EXERCISE DETAILS: In the records below, find the line that contains "c).map ι).topologicalClosure) ≠" and the line that contains "Finite (DoubleCoset.Quotient (H : Set P)", then retype exactly those two lines and every line between them.

AVAILABLE DATA:
-*-*-
/-- **Double-coset form at the genuine carrier**: over the same cusp `c`, `H ∩ x Ī_c x⁻¹` and
`H ∩ y Ī_c y⁻¹` are `H`-conjugate iff `H x Ī_c = H y Ī_c` in `H \ Π / Ī_c` (the cusps of `X_H` over
`c`, the summand of `PSCDatum.cuspCount H`); over different cusps they are never `H`-conjugate; and
`H \ Π / Ī_c` is finite. [cite: MochizukiAbsTopI2012, Lemma 4.5 (v) p.55] [cite: MochizukiCombGC2007, Def 1.1(ii) p.6] -/
theorem conj_inf_cuspInertia_eq_iff_doubleCoset (hne : Sigma.Nonempty)
    (hprime : ∀ p ∈ Sigma, p.Prime) (hgr : PuncturedSurfaceGroup.IsHyperbolicType g r)
    (ι : PuncturedSurfaceGroup g r →* P) (hι : IsProSigmaCompletion Sigma ι) (H : Subgroup P)
    (hH : IsOpen (H : Set P)) (c c' : Fin r) (x y : P) :
    ((∃ h ∈ H, ConjAct.toConjAct h •
        (H ⊓ ConjAct.toConjAct x •
          ((PuncturedSurfaceGroup.cuspInertia (g := g) c).map ι).topologicalClosure) =
        H ⊓ ConjAct.toConjAct y •
          ((PuncturedSurfaceGroup.cuspInertia (g := g) c).map ι).topologicalClosure) ↔
      DoubleCoset.mk H (((PuncturedSurfaceGroup.cuspInertia (g := g) c).map ι).topologicalClosure) x =
        DoubleCoset.mk H (((PuncturedSurfaceGroup.cuspInertia (g := g) c).map ι).topologicalClosure)
          y) ∧
    (c ≠ c' → ∀ h ∈ H, ConjAct.toConjAct h •
        (H ⊓ ConjAct.toConjAct x •
          ((PuncturedSurfaceGroup.cuspInertia (g := g) c).map ι).topologicalClosure) ≠
        H ⊓ ConjAct.toConjAct y •
          ((PuncturedSurfaceGroup.cuspInertia (g := g) c').map ι).topologicalClosure) ∧
    Finite (DoubleCoset.Quotient (H : Set P)
      (((PuncturedSurfaceGroup.cuspInertia (g := g) c).map ι).topologicalClosure : Set P)) := by
  haveI := finiteIndex_of_isOpen' H hH
  have hfact := fun i j => proSigmaCuspInertiaMalnormal_holds Sigma hne hprime g r hgr P ι hι i j
  obtain ⟨h1, h2⟩ := conj_inf_conj_eq_iff_doubleCoset_of_malnormal
    (fun i => ((PuncturedSurfaceGroup.cuspInertia (g := g) i).map ι).topologicalClosure)
    (fun i => (hfact i i).1) (fun i j z hz => (hfact i j).2 z hz) H c c' x y
  exact ⟨h1, h2, finite_doubleCosetQuotient_of_finiteIndex _ _⟩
-*-*-
RESPONSE AREA:
          ((PuncturedSurfaceGroup.cuspInertia (g := g) c).map ι).topologicalClosure) ≠
        H ⊓ ConjAct.toConjAct y •
          ((PuncturedSurfaceGroup.cuspInertia (g := g) c').map ι).topologicalClosure) ∧
    Finite (DoubleCoset.Quotient (H : Set P)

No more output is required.